Retype, exactly as they appear below, the lines between the line holding "have hiff : (∃" and the line holding "(by simp only", both ends included.

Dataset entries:
"""
import Mathlib
import Summits.Ventures.PercRepro2.CoinChainReduction
import Summits.Ventures.PercRepro2.CoinChainHeadHyps
import Summits.Ventures.PercRepro2.CoinK2HeadBlindArcs
import Summits.Ventures.PercRepro2.CoinTreeCore
import Summits.Ventures.PercRepro2.CoinChainBlind

/-!
# Row 2′DARC at the pure AND-switch chain with head-blind non-entries
(blind cell PercRepro2, night-2 g20; proofs/NIGHT2-DARC.md §60)

`darc_of_pureChain_of_blind`: the pure chain (`a'` entered from `ent' ⊆ U` by sure coins, `a`
from `a'` by one coin, the cluster law of `U` log-supermodular, markers anywhere in `U`) satisfies
row 2′DARC at the free arc `a → w` whenever every NON-ENTRY core vertex has all its out-arcs
inside the core `U ∪ {a', a}` (it is head-blind).  Contains `ent' = U` (every core vertex an
entry — the covering chain without the covering hypothesis) and the two named open instances of
§59 (a head-blind non-entry marker; an uncovered head-blind entry).

PROOF.  `coreAvoidEvent_blind` turns the arc hypothesis into `chainC W = chainC (W ∩ ent')` on
`U.powerset` (and the same for `chainD`, `chainD'`); the head data restricted to `U`
(`· ∩ U`) then satisfy the hypotheses of `pureChain_functional_nonneg_of_blind` with the virtual
vertex `x₀ := a'`, the point markers, and the seven sums agree with those of
`pureChain_darc_of_functional`.
-/

namespace Summit.Ventures.PercRepro2.Coin

open Classical

section ChainBlindDarc

variable {V : Type*} {E : Type*} [Fintype V] [DecidableEq V] [Fintype E] [DecidableEq E]
  {R : Type*} [Field R] [LinearOrder R] [IsStrictOrderedRing R]
  {arcs : E → Finset (V × V)} {s : V} {U : Finset V} {ent' : Finset V} {c' : V → E} {a' a w : V}
  {c : V → E}

omit [Fintype V] [Fintype E] [DecidableEq E] in
/-- The entry trace of the `a'`-closure is the `a'`-closure of the entry trace. -/
lemma chainPhi_inter_entries (ha'U : a' ∉ U) {W : Finset V} (hW : W ⊆ U) :
    chainPhi ent' a' W ∩ insert a' ent' = chainPhi ent' a' (W ∩ ent') := by
  have ha'W : a' ∉ W := fun h => ha'U (hW h)
  have hiff : (∃ r ∈ ent', r ∈ W ∩ ent') ↔ (∃ r ∈ ent', r ∈ W) := by
    constructor
    · rintro ⟨r, hr, hrW⟩; exact ⟨r, hr, (Finset.mem_inter.1 hrW).1⟩
    · rintro ⟨r, hr, hrW⟩; exact ⟨r, hr, Finset.mem_inter.2 ⟨hrW, hr⟩⟩
  unfold chainPhi
  by_cases h : ∃ r ∈ ent', r ∈ W
  · rw [if_pos h, if_pos (hiff.2 h)]
    ext v
    simp only [Finset.mem_inter, Finset.mem_union, Finset.mem_singleton, Finset.mem_insert]
    tauto
  · rw [if_neg h, if_neg (fun h' => h (hiff.1 h'))]
    ext v
    simp only [Finset.mem_inter, Finset.mem_insert]
    constructor
    · rintro ⟨hvW, hv | hv⟩
      · exact absurd (hv ▸ hvW) ha'W
      · exact ⟨hvW, hv⟩
    · rintro ⟨hvW, hv⟩; exact ⟨hvW, Or.inr hv⟩

omit [Fintype V] [Fintype E] [DecidableEq E] in
/-- The `a'`-closure of a cluster of `U` lies in `insert a' U`. -/
lemma chainPhi_subset_insert {W : Finset V} (hW : W ⊆ U) :
    chainPhi ent' a' W ⊆ insert a' U := by
  unfold chainPhi
  split_ifs
  · exact Finset.union_subset (hW.trans (Finset.subset_insert _ _))
      (by simp only [Finset.singleton_subset_iff, Finset.mem_insert_self])
  · exact hW.trans (Finset.subset_insert _ _)

omit [Fintype V] [Fintype E] [DecidableEq E] [Field R] [LinearOrder R] [IsStrictOrderedRing R] in
/-- **Head-blindness of the chain data from the arc structure**: if every non-entry vertex of
`U` has all its out-arcs inside `U ∪ {a', a}`, the avoidance event of `chainPhi W ∪ X` is that
of `chainPhi (W ∩ ent') ∪ X`. -/
lemma chain_avoid_blind {t : V} (htC : t ∉ insert a (insert a' U)) (ha'U : a' ∉ U)
    (hout : ∀ v ∈ U, v ∉ ent' → ∀ e, ∀ xy ∈ arcs e, xy.1 = v → xy.2 ∈ insert a (insert a' U))
    {W : Finset V} (hW : W ⊆ U) (X : Finset V) :
    coreAvoidEvent arcs s t (insert a (insert a' U)) (chainPhi ent' a' W ∪ X) =
      coreAvoidEvent arcs s t (insert a (insert a' U)) (chainPhi ent' a' (W ∩ ent') ∪ X) := by
  have hout' : ∀ v ∈ insert a' U, v ∉ insert a' ent' →
      ∀ e, ∀ xy ∈ arcs e, xy.1 = v → xy.2 ∈ insert a (insert a' U) := by
    intro v hv hve
    rw [Finset.mem_insert] at hv hve
    have hve' := not_or.1 hve
    rcases hv with rfl | hvU
    · exact absurd rfl hve'.1
    · exact hout v hvU hve'.2
  rw [coreAvoidEvent_blind (U := insert a' U) (ent := insert a' ent') (a := a) htC hout'
    (chainPhi_subset_insert hW) X, chainPhi_inter_entries ha'U hW]

/-- **ROW 2′DARC AT THE PURE AND-SWITCH CHAIN WITH HEAD-BLIND NON-ENTRIES.**  `a'` entered from
`ent' ⊆ U` by sure coins, `a` from `a'` by one coin, the cluster law of `U` log-supermodular,
markers `m₁, m₂` anywhere in `U`, every non-entry vertex of `U` with all its out-arcs inside
`U ∪ {a', a}` (`hout`), `t, w` outside the core.  Contains the covering chain `ent' = U`
(`hout` vacuous) and the §59 instances with a head-blind non-entry marker. -/
theorem darc_of_pureChain_of_blind (pr : E → R) (hp : IsProbVec pr) (hS : SameEnds arcs)
    (h' : OrTailK arcs s U ent' c' a') (hsure' : ∀ r ∈ ent', pr (c' r) = 1)
    (h : OrTailK arcs s (insert a' U) {a'} c a)
    {m₁ m₂ : V} (hm₁ : m₁ ∈ U) (hm₂ : m₂ ∈ U)
    (hν : ∀ W W', W ⊆ U → W' ⊆ U →
      prob pr (coreLevel arcs s U W) * prob pr (coreLevel arcs s U W') ≤
        prob pr (coreLevel arcs s U (W ∩ W')) * prob pr (coreLevel arcs s U (W ∪ W')))
    {t : V} (htC : t ∉ insert a (insert a' U)) (hts : t ≠ s) (hws : w ≠ s)
    (hwC : w ∉ insert a (insert a' U))
    (hout : ∀ v ∈ U, v ∉ ent' → ∀ e, ∀ xy ∈ arcs e, xy.1 = v → xy.2 ∈ insert a (insert a' U)) :
    DARC pr arcs s {t} m₁ m₂ a w := by
  obtain ⟨hA0, hAmono, hAlsm⟩ := OrTailU.head_props (U := insert a' U) (a := a) pr hp hS t
  obtain ⟨hdc, hd'd, hcc, hdd, hd'd', hdd', -, -, -, hcd, hcd'⟩ :=
    chainPhi_head_hyps (fun X => prob pr (coreAvoidEvent arcs s t (insert a (insert a' U)) X))
      ent' a' a w hA0 hAmono hAlsm
  have ha'U : a' ∉ U := h'.a_notin
  refine pureChain_darc_of_functional pr hS h' hsure' h hm₁ hm₂ htC hts hws hwC ?_
  -- the chain data restricted to `U`
  set cC := chainC pr arcs s t U ent' a' a with hcC
  set cD := chainD pr arcs s t U ent' a' a with hcD
  set cD' := chainD' pr arcs s t U ent' a' a w with hcD'
  set ν : Finset V → R := fun W => prob pr (coreLevel arcs s U W) with hνdef
  set ct : Finset V → R := fun W => cC (W ∩ U) with hct
  set dt : Finset V → R := fun W => cD (W ∩ U) with hdt
  set dt' : Finset V → R := fun W => cD' (W ∩ U) with hdt'
  -- blindness of the chain data on `U.powerset`
  have hbC : ∀ W ⊆ U, cC W = cC (W ∩ ent') := fun W hW => by
    simp only [hcC, chainC]
    have := chain_avoid_blind (s := s) htC ha'U hout hW ∅
    rw [Finset.union_empty, Finset.union_empty] at this
    rw [this]
  have hbD : ∀ W ⊆ U, cD W = cD (W ∩ ent') := fun W hW => by
    simp only [hcD, chainD]
    rw [chain_avoid_blind (s := s) htC ha'U hout hW {a}]
  have hbD' : ∀ W ⊆ U, cD' W = cD' (W ∩ ent') := fun W hW => by
    simp only [hcD', chainD']
    rw [chain_avoid_blind (s := s) htC ha'U hout hW {a, w}]
  have hres : ∀ (f : Finset V → R), (∀ W ⊆ U, f W = f (W ∩ ent')) →
      ∀ W, f (W ∩ U) = f ((W ∩ ent') ∩ U) := fun f hf W => by
    rw [hf (W ∩ U) Finset.inter_subset_right, Finset.inter_right_comm]
  -- the abstract theorem with the virtual vertex `a'`
  have key := pureChain_functional_nonneg_of_blind U ent' a' ha'U ν ct dt dt' (pr (c a'))
    (hp.nonneg _) (hp.le_one _) (fun W => prob_nonneg hp _)
    (fun s' hs' t' ht' => hν s' t' hs' ht')
    (fun W => hA0 _) (fun W => hA0 _) (fun W => hA0 _)
    (fun W => hdc _) (fun W => hd'd _)
    (fun s' t' => by
      show cC (s' ∩ U) * cC (t' ∩ U) ≤ cC ((s' ∩ t') ∩ U) * cC ((s' ∪ t') ∩ U)
      rw [state_inter, state_union]; exact hcc _ _)
    (fun s' t' => by
      show cD (s' ∩ U) * cD (t' ∩ U) ≤ cD ((s' ∩ t') ∩ U) * cD ((s' ∪ t') ∩ U)
      rw [state_inter, state_union]; exact hdd _ _)
    (fun s' t' => by
      show cD' (s' ∩ U) * cD' (t' ∩ U) ≤ cD' ((s' ∩ t') ∩ U) * cD' ((s' ∪ t') ∩ U)
      rw [state_inter, state_union]; exact hd'd' _ _)
    (fun s' t' => by
      show cD (s' ∩ U) * cD' (t' ∩ U) ≤ cD ((s' ∩ t') ∩ U) * cD' ((s' ∪ t') ∩ U)
      rw [state_inter, state_union]; exact hdd' _ _)
    (fun s' t' => by
      show cC (s' ∩ U) * cD (t' ∩ U) ≤ cC ((s' ∩ t') ∩ U) * cD ((s' ∪ t') ∩ U)
      rw [state_inter, state_union]; exact hcd _ _)
    (fun s' t' => by
      show cC (s' ∩ U) * cD' (t' ∩ U) ≤ cC ((s' ∩ t') ∩ U) * cD' ((s' ∪ t') ∩ U)
      rw [state_inter, state_union]; exact hcd' _ _)
    (hres cC hbC) (hres cD hbD) (hres cD' hbD')
    (fun W => if m₁ ∈ W then (1 : R) else 0) (fun W => if m₂ ∈ W then (1 : R) else 0)
    (fun W => by split_ifs <;> norm_num) (fun W => by split_ifs <;> norm_num)
    (fun s' t' => by
      by_cases hm : m₁ ∈ s'
      · rw [if_pos hm, if_pos (Finset.mem_union_left _ hm)]
      · rw [if_neg hm]; split_ifs <;> norm_num)
    (fun s' t' => by
      by_cases hm : m₂ ∈ s'
      · rw [if_pos hm, if_pos (Finset.mem_union_left _ hm)]
      · rw [if_neg hm]; split_ifs <;> norm_num)
  -- on `U.powerset` the restricted data are the chain data
  have hmixR : ∀ W ∈ U.powerset, chainMix ∅ ent' (pr (c a')) ct dt W =
      chainMix ∅ ent' (pr (c a')) cC cD W := fun W hW => by
    rw [Finset.mem_powerset] at hW
    simp only [chainMix, hct, hdt, Finset.inter_eq_left.mpr hW]
  have hmixG : ∀ W ∈ U.powerset, chainMix ∅ ent' (pr (c a')) ct dt' W =
      chainMix ∅ ent' (pr (c a')) cC cD' W := fun W hW => by
    rw [Finset.mem_powerset] at hW
    simp only [chainMix, hct, hdt', Finset.inter_eq_left.mpr hW]
  have e1 : ∑ W ∈ U.powerset, ν W * chainMix ∅ ent' (pr (c a')) ct dt W =
      ∑ W ∈ U.powerset, ν W * chainMix ∅ ent' (pr (c a')) cC cD W :=
    Finset.sum_congr rfl fun W hW => by rw [hmixR W hW]
  have e2 : ∀ (J : Finset V → R), ∑ W ∈ U.powerset, ν W * chainMix ∅ ent' (pr (c a')) ct dt W * J W =
      ∑ W ∈ U.powerset, ν W * chainMix ∅ ent' (pr (c a')) cC cD W * J W := fun J =>
    Finset.sum_congr rfl fun W hW => by rw [hmixR W hW]
  have e3 : ∑ W ∈ U.powerset, ν W * chainMix ∅ ent' (pr (c a')) ct dt' W =
      ∑ W ∈ U.powerset, ν W * chainMix ∅ ent' (pr (c a')) cC cD' W :=
    Finset.sum_congr rfl fun W hW => by rw [hmixG W hW]
  have e4 : ∀ (J : Finset V → R), ∑ W ∈ U.powerset, ν W * chainMix ∅ ent' (pr (c a')) ct dt' W * J W =
      ∑ W ∈ U.powerset, ν W * chainMix ∅ ent' (pr (c a')) cC cD' W * J W := fun J =>
    Finset.sum_congr rfl fun W hW => by rw [hmixG W hW]
  rw [e1, e2, e2, e3, e4, e4, e4] at key
  exact key

/-- **ROW 2′DARC AT THE PURE AND-SWITCH CHAIN OVER AN OUT-TREE CORE WITH HEAD-BLIND
NON-ENTRIES** — the cluster law of an out-tree core is log-supermodular
(`TreeCore.coreLevel_lsm`). -/
theorem darc_of_pureChainTree_of_blind (pr : E → R) (hp : IsProbVec pr) (hS : SameEnds arcs)
    (h' : OrTailK arcs s U ent' c' a') (hsure' : ∀ r ∈ ent', pr (c' r) = 1)
    (h : OrTailK arcs s (insert a' U) {a'} c a)
    {cT : V → E} {par : V → V} {rk : V → ℕ} (hT : TreeCore arcs s U cT par rk)
    {m₁ m₂ : V} (hm₁ : m₁ ∈ U) (hm₂ : m₂ ∈ U)
    {t : V} (htC : t ∉ insert a (insert a' U)) (hts : t ≠ s) (hws : w ≠ s)
    (hwC : w ∉ insert a (insert a' U))
    (hout : ∀ v ∈ U, v ∉ ent' → ∀ e, ∀ xy ∈ arcs e, xy.1 = v → xy.2 ∈ insert a (insert a' U)) :
    DARC pr arcs s {t} m₁ m₂ a w :=
  darc_of_pureChain_of_blind pr hp hS h' hsure' h hm₁ hm₂ (hT.coreLevel_lsm pr hp) htC hts hws
    hwC hout

end ChainBlindDarc

end Summit.Ventures.PercRepro2.Coin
"""
• **Exercise result**
  have hiff : (∃ r ∈ ent', r ∈ W ∩ ent') ↔ (∃ r ∈ ent', r ∈ W) := by
    constructor
    · rintro ⟨r, hr, hrW⟩; exact ⟨r, hr, (Finset.mem_inter.1 hrW).1⟩
    · rintro ⟨r, hr, hrW⟩; exact ⟨r, hr, Finset.mem_inter.2 ⟨hrW, hr⟩⟩
  unfold chainPhi
  by_cases h : ∃ r ∈ ent', r ∈ W
  · rw [if_pos h, if_pos (hiff.2 h)]
    ext v
    simp only [Finset.mem_inter, Finset.mem_union, Finset.mem_singleton, Finset.mem_insert]
    tauto
  · rw [if_neg h, if_neg (fun h' => h (hiff.1 h'))]
    ext v
    simp only [Finset.mem_inter, Finset.mem_insert]
    constructor
    · rintro ⟨hvW, hv | hv⟩
      · exact absurd (hv ▸ hvW) ha'W
      · exact ⟨hvW, hv⟩
    · rintro ⟨hvW, hv⟩; exact ⟨hvW, Or.inr hv⟩

omit [Fintype V] [Fintype E] [DecidableEq E] in
/-- The `a'`-closure of a cluster of `U` lies in `insert a' U`. -/
lemma chainPhi_subset_insert {W : Finset V} (hW : W ⊆ U) :
    chainPhi ent' a' W ⊆ insert a' U := by
  unfold chainPhi
  split_ifs
  · exact Finset.union_subset (hW.trans (Finset.subset_insert _ _))
      (by simp only [Finset.singleton_subset_iff, Finset.mem_insert_self])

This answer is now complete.